**BRIEF:**
Please restate, word for word, the lines below that begin at the one with "haveI : CompactSpace" and end at the one with "exact ⟨q', hq', Atlas.gradedAtlas_succ_towerTyped". Leave out all other lines.

**MATERIAL SUPPLIED:**
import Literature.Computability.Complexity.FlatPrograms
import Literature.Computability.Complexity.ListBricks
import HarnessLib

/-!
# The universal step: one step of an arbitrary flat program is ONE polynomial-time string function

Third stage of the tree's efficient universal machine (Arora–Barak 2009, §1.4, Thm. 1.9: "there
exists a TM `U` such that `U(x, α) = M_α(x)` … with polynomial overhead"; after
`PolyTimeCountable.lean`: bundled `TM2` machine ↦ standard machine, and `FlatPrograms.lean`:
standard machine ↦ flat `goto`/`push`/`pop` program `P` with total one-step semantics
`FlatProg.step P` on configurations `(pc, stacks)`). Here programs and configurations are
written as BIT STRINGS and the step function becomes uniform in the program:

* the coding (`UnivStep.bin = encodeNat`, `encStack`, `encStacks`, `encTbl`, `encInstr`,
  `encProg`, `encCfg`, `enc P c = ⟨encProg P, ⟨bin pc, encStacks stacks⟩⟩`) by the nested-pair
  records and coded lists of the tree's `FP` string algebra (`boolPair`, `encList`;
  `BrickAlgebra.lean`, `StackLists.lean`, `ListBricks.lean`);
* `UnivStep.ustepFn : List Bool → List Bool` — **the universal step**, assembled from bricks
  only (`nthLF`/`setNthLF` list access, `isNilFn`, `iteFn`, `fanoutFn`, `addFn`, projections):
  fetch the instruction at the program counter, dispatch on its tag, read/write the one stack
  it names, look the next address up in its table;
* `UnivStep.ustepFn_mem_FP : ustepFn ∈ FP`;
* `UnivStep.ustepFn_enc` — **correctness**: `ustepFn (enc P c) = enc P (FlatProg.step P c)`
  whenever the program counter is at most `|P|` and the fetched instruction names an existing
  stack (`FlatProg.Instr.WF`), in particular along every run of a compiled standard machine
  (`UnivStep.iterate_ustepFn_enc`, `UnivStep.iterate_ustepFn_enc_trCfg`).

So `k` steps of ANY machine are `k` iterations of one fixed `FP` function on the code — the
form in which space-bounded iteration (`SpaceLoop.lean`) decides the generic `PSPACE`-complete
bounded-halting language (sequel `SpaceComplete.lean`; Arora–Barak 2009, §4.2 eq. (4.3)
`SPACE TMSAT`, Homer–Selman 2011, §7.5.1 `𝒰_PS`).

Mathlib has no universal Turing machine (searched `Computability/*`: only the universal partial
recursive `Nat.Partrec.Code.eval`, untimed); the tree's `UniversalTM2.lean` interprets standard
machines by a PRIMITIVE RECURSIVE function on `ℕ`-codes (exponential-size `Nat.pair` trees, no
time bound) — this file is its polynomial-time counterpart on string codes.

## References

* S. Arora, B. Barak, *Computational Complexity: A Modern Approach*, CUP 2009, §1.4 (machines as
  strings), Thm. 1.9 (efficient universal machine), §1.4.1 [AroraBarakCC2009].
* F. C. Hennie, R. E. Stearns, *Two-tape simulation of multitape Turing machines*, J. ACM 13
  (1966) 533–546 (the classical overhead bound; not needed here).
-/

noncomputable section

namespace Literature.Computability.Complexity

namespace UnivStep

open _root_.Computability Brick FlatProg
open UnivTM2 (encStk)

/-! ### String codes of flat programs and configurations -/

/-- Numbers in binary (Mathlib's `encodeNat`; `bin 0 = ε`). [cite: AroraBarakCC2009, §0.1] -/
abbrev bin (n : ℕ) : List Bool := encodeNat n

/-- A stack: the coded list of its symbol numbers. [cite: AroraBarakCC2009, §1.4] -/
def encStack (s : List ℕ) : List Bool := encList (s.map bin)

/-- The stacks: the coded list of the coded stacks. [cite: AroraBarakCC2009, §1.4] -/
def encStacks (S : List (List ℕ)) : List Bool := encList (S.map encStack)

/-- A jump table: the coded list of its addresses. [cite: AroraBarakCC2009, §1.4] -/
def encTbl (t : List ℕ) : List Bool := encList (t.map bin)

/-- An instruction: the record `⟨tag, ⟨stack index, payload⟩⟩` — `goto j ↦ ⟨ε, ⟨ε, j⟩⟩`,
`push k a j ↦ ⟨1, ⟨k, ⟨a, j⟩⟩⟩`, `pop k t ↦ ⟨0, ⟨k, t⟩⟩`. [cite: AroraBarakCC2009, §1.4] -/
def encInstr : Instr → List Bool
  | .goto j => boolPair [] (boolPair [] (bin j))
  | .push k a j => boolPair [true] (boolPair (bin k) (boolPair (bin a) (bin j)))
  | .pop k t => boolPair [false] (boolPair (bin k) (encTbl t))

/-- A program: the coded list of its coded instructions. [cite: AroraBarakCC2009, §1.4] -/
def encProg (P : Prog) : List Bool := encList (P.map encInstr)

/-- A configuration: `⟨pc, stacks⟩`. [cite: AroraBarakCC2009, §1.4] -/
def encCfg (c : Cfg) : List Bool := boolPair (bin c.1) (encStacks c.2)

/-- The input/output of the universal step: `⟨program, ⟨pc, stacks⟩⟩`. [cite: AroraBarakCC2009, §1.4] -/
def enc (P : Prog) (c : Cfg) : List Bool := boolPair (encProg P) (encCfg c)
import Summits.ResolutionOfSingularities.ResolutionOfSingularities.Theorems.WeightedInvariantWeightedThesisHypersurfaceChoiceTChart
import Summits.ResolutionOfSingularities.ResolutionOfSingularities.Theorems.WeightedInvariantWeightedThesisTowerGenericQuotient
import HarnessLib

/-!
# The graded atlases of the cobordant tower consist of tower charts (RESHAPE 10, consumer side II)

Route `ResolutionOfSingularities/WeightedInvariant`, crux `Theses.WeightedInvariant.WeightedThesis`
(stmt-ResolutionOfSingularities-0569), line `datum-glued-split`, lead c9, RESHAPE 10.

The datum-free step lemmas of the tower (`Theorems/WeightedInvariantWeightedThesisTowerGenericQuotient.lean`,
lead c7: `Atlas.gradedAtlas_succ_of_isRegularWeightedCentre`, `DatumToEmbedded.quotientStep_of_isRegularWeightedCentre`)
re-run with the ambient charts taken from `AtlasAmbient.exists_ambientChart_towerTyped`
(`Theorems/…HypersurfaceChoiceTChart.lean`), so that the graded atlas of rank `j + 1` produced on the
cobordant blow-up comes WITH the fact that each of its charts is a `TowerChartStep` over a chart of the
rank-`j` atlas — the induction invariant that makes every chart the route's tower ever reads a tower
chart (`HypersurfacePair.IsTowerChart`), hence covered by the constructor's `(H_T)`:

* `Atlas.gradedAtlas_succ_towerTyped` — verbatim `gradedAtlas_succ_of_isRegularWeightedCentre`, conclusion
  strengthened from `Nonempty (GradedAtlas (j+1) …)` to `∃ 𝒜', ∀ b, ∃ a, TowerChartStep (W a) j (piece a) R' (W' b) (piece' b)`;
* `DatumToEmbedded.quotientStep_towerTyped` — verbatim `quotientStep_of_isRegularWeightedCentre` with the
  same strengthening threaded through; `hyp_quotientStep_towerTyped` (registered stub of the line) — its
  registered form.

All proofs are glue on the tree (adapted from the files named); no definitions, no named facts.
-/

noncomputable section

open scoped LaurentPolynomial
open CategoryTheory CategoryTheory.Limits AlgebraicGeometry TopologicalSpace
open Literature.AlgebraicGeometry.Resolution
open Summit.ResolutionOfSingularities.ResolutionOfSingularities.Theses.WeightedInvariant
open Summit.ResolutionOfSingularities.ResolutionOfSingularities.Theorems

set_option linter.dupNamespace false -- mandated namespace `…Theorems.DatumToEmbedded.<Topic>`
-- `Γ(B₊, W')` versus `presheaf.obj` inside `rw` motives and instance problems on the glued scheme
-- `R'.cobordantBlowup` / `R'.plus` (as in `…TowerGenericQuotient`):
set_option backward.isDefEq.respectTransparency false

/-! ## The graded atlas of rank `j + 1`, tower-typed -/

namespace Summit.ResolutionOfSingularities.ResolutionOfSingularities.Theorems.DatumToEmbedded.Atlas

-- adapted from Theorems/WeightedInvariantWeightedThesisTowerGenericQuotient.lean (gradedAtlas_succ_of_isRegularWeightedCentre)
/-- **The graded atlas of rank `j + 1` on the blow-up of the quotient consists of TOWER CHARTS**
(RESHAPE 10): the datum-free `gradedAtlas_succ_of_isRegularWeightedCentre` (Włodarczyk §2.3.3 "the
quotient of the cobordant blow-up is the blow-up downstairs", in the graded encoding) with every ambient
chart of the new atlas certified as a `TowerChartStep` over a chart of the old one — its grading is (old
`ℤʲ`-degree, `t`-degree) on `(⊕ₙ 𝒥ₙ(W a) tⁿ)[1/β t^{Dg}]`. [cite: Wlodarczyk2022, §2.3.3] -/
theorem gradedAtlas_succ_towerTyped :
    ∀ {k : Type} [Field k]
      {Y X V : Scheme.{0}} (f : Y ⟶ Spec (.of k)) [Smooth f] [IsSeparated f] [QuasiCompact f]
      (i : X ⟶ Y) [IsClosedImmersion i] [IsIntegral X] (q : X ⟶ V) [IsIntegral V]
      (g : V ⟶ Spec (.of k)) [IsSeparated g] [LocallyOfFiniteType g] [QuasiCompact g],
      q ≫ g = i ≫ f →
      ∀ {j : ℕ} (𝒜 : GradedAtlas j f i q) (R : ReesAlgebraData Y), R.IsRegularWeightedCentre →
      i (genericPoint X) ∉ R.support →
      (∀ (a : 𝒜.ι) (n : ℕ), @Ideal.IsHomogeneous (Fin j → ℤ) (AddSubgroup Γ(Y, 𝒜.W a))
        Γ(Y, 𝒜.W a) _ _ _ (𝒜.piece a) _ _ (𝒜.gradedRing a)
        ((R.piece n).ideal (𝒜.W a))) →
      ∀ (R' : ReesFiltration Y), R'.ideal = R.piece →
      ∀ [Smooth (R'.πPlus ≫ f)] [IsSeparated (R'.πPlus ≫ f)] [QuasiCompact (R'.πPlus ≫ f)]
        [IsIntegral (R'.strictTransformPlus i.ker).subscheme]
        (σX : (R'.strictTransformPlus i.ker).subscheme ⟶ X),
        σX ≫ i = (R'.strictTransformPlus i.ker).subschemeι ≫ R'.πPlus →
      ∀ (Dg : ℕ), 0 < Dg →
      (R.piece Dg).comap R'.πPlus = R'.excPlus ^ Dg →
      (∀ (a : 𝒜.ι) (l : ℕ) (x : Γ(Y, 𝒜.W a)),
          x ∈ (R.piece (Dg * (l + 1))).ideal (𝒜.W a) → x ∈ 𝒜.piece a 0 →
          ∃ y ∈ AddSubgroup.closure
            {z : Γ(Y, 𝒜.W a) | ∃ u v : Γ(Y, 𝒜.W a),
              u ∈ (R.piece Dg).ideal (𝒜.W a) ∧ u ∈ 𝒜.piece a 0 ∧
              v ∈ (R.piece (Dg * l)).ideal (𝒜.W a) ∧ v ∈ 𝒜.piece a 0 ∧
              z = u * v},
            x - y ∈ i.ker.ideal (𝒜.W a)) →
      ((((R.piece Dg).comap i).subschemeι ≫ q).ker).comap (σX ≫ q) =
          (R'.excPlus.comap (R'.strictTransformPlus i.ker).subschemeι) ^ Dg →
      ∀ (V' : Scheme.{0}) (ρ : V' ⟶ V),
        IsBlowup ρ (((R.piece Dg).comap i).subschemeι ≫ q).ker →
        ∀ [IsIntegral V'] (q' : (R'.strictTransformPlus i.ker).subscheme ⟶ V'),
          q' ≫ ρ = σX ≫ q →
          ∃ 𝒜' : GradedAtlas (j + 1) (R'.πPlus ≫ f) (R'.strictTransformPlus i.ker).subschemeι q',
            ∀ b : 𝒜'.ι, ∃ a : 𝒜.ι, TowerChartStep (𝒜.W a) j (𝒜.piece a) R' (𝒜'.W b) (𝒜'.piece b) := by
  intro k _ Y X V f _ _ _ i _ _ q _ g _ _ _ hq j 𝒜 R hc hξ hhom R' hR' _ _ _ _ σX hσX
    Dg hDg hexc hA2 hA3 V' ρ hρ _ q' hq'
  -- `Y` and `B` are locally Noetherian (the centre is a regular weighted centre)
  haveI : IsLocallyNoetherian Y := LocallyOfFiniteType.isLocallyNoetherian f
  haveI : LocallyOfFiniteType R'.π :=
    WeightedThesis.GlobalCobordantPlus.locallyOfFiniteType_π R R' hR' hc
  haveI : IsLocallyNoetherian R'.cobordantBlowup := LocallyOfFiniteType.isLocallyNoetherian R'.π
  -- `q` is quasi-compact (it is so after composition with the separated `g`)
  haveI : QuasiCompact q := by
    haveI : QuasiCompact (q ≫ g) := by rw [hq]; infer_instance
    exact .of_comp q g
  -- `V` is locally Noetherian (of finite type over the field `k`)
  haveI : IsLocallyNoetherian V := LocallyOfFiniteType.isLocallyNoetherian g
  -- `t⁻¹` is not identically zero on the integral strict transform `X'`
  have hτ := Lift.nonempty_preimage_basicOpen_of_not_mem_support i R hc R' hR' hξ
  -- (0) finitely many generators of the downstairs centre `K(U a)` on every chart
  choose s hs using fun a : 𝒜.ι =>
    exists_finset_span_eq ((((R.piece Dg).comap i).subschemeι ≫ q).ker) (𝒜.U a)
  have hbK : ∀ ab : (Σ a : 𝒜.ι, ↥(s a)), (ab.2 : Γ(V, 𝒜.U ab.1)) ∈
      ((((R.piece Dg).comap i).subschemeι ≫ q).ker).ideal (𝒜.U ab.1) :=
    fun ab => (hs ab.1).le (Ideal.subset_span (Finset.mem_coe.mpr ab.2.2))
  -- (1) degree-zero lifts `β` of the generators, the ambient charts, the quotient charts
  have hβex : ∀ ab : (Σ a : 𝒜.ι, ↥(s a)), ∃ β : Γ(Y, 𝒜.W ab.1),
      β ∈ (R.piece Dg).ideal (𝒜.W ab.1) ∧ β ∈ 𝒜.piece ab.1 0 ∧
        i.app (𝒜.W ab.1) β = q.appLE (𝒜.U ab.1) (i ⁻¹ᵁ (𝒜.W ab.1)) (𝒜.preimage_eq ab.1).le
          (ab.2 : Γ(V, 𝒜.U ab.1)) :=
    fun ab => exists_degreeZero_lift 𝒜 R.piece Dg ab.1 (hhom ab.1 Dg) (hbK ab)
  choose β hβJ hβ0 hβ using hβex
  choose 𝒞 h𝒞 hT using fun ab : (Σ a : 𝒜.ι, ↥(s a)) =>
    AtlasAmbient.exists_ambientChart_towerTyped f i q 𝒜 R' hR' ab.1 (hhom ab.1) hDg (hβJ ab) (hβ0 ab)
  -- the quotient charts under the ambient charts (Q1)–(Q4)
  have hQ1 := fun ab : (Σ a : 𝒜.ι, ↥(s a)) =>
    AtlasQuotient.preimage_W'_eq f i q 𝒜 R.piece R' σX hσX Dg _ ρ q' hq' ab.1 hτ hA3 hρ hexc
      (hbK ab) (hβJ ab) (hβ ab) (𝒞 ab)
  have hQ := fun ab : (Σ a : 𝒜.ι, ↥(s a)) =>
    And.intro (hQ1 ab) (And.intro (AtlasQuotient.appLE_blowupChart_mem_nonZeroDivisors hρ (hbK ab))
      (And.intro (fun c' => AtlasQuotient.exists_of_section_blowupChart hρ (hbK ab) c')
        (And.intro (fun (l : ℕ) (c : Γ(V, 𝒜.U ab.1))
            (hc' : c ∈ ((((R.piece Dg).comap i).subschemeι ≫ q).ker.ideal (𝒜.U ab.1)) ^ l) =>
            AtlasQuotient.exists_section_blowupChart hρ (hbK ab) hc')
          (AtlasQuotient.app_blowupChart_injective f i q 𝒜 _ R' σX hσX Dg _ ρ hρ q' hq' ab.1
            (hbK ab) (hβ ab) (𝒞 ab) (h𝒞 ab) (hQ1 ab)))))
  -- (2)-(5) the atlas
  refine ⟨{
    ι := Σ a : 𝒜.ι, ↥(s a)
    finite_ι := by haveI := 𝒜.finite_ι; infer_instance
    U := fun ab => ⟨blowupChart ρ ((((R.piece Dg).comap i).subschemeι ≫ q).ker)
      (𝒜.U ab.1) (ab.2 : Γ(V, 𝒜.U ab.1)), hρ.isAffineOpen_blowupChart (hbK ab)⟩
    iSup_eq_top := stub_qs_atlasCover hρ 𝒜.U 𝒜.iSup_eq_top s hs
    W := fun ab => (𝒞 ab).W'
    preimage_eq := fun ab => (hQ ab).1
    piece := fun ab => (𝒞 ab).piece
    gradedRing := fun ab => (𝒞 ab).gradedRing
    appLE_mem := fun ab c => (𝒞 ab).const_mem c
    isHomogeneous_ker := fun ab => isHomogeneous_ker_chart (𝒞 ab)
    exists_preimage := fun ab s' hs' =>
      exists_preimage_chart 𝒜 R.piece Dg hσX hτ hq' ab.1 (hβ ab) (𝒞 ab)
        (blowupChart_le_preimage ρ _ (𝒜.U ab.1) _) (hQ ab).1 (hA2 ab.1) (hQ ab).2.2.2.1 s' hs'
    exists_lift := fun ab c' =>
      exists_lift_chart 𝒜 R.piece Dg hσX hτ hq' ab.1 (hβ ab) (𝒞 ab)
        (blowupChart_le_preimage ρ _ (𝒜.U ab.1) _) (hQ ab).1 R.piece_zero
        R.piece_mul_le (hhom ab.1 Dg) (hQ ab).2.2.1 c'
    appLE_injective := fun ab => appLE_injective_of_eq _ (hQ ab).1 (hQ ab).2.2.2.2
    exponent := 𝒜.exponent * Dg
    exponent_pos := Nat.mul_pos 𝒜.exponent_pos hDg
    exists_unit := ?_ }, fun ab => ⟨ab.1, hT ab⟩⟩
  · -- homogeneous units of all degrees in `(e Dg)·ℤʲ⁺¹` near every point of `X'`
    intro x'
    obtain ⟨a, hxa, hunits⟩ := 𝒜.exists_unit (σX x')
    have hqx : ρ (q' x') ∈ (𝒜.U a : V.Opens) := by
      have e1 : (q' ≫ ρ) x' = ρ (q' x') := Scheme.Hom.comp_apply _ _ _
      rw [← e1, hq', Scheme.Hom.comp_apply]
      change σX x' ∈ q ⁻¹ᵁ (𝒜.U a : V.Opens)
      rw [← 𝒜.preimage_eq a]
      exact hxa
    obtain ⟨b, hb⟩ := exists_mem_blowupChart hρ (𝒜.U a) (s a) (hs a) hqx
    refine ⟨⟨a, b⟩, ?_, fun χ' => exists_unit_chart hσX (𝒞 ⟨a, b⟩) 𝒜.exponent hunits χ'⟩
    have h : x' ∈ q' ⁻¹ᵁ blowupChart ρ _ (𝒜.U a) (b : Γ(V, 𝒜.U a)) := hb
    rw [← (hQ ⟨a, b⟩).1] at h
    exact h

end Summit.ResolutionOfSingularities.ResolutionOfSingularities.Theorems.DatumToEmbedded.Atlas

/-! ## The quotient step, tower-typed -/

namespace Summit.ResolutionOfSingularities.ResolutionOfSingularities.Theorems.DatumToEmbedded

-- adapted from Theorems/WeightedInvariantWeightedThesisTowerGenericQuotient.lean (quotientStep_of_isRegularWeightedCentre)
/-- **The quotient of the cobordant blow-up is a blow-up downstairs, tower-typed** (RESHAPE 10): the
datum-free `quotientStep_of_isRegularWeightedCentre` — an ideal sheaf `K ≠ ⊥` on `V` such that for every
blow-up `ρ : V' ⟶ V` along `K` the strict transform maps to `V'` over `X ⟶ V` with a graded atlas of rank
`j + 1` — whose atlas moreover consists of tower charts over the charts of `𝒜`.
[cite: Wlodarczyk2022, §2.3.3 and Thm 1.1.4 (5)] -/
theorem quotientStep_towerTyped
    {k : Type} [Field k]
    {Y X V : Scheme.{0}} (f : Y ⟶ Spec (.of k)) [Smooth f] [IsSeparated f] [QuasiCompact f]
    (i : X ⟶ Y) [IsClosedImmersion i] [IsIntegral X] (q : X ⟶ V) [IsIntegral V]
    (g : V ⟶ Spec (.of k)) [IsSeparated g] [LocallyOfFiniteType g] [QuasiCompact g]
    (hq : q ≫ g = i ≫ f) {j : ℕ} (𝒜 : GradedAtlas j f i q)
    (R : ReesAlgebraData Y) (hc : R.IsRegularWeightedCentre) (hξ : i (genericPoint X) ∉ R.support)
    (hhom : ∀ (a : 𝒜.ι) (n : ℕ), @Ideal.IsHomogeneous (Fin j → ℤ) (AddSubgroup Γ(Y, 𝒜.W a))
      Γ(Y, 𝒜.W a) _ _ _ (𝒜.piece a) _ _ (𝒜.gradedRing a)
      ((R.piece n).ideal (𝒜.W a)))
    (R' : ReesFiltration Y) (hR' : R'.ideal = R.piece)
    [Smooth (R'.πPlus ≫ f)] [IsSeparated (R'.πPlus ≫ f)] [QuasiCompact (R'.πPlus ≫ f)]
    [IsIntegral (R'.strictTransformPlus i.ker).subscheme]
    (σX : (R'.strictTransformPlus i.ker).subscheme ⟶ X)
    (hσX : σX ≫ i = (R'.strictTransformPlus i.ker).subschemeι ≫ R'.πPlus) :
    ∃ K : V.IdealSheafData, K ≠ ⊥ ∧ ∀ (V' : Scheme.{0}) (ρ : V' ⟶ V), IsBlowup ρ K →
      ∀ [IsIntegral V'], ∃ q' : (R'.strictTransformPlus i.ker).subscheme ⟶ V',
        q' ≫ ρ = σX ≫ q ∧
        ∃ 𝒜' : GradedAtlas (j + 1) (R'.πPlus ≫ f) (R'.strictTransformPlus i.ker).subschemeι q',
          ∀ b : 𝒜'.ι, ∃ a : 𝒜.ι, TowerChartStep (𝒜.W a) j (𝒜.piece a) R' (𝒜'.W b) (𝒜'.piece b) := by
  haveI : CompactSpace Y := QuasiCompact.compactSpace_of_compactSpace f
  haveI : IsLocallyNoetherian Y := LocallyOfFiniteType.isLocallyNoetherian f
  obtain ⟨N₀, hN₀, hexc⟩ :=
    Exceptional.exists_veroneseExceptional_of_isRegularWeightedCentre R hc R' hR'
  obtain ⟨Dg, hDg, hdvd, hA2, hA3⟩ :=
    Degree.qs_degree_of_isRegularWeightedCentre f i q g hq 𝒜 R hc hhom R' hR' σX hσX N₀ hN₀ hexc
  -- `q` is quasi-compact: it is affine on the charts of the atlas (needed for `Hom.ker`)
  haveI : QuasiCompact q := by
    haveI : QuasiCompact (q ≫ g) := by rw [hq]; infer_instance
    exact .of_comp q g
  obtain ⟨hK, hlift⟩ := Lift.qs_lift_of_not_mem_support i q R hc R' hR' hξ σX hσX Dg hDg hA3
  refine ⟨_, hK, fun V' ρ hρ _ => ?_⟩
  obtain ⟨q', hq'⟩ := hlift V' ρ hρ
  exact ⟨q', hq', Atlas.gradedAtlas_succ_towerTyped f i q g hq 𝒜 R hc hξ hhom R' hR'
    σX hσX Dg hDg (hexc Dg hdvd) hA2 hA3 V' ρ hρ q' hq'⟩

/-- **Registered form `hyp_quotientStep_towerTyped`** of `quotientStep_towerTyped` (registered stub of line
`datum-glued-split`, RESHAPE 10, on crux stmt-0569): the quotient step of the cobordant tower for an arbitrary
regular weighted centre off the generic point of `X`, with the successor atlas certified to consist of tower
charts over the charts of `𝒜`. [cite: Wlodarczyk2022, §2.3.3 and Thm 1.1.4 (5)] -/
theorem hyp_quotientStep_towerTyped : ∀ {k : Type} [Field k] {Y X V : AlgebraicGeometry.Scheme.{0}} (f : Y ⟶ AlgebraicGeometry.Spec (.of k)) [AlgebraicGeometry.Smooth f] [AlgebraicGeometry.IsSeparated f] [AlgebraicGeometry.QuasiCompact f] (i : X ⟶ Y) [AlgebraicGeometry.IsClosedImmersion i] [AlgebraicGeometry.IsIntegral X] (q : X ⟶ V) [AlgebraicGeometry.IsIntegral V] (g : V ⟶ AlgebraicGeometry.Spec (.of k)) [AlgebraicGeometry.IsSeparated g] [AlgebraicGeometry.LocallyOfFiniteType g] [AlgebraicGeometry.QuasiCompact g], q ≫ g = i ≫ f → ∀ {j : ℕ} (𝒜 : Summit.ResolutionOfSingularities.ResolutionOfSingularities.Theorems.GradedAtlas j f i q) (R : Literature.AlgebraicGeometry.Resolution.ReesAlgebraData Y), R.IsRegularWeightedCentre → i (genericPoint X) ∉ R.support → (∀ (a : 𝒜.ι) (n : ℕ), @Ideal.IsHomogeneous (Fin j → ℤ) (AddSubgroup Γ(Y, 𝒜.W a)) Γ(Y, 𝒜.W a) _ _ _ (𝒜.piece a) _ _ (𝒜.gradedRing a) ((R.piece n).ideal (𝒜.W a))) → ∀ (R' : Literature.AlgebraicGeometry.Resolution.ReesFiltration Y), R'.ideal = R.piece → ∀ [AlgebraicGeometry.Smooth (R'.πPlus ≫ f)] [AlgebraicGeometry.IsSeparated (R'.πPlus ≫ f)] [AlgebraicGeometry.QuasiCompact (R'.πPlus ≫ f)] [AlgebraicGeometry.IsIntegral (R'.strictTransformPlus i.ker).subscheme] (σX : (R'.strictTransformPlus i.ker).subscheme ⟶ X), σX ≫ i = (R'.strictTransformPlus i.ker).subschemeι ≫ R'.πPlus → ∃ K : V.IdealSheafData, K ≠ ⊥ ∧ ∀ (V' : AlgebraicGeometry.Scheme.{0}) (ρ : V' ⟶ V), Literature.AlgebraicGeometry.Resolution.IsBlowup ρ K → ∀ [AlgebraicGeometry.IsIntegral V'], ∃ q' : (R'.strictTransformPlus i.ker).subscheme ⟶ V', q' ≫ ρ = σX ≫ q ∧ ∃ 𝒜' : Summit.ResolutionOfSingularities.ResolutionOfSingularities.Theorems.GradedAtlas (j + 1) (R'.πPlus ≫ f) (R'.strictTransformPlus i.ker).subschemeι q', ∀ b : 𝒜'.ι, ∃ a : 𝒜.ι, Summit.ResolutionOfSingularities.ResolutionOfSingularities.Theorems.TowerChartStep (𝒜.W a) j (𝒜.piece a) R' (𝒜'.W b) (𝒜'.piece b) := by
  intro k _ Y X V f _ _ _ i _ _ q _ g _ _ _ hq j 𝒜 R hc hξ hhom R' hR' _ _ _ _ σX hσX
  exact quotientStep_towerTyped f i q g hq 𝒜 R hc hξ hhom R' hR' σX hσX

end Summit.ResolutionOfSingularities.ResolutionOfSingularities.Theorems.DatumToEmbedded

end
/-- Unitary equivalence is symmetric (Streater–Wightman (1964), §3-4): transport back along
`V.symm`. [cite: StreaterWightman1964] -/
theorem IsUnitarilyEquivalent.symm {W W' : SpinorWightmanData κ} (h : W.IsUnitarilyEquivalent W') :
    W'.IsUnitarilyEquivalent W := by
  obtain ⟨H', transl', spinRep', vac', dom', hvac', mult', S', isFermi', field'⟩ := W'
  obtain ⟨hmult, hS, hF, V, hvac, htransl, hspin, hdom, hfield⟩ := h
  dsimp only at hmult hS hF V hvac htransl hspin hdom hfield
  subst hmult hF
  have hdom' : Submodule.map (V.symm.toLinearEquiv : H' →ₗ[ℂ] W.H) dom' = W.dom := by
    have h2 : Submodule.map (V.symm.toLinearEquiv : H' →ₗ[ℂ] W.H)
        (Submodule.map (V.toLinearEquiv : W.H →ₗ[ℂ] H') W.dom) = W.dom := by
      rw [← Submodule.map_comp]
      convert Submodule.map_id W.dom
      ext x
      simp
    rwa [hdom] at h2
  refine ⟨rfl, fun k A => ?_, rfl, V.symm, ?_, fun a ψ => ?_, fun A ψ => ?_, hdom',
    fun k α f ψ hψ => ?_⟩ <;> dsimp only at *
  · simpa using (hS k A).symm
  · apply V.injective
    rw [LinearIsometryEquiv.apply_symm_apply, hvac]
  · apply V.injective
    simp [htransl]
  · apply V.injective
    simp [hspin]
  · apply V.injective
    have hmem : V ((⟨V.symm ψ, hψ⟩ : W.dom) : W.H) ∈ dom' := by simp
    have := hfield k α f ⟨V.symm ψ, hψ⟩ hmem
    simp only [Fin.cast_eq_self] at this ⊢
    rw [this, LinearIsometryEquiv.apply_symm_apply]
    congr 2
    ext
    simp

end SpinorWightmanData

**OUTPUT BELOW:**
  haveI : CompactSpace Y := QuasiCompact.compactSpace_of_compactSpace f
  haveI : IsLocallyNoetherian Y := LocallyOfFiniteType.isLocallyNoetherian f
  obtain ⟨N₀, hN₀, hexc⟩ :=
    Exceptional.exists_veroneseExceptional_of_isRegularWeightedCentre R hc R' hR'
  obtain ⟨Dg, hDg, hdvd, hA2, hA3⟩ :=
    Degree.qs_degree_of_isRegularWeightedCentre f i q g hq 𝒜 R hc hhom R' hR' σX hσX N₀ hN₀ hexc
  -- `q` is quasi-compact: it is affine on the charts of the atlas (needed for `Hom.ker`)
  haveI : QuasiCompact q := by
    haveI : QuasiCompact (q ≫ g) := by rw [hq]; infer_instance
    exact .of_comp q g
  obtain ⟨hK, hlift⟩ := Lift.qs_lift_of_not_mem_support i q R hc R' hR' hξ σX hσX Dg hDg hA3
  refine ⟨_, hK, fun V' ρ hρ _ => ?_⟩
  obtain ⟨q', hq'⟩ := hlift V' ρ hρ
  exact ⟨q', hq', Atlas.gradedAtlas_succ_towerTyped f i q g hq 𝒜 R hc hξ hhom R' hR'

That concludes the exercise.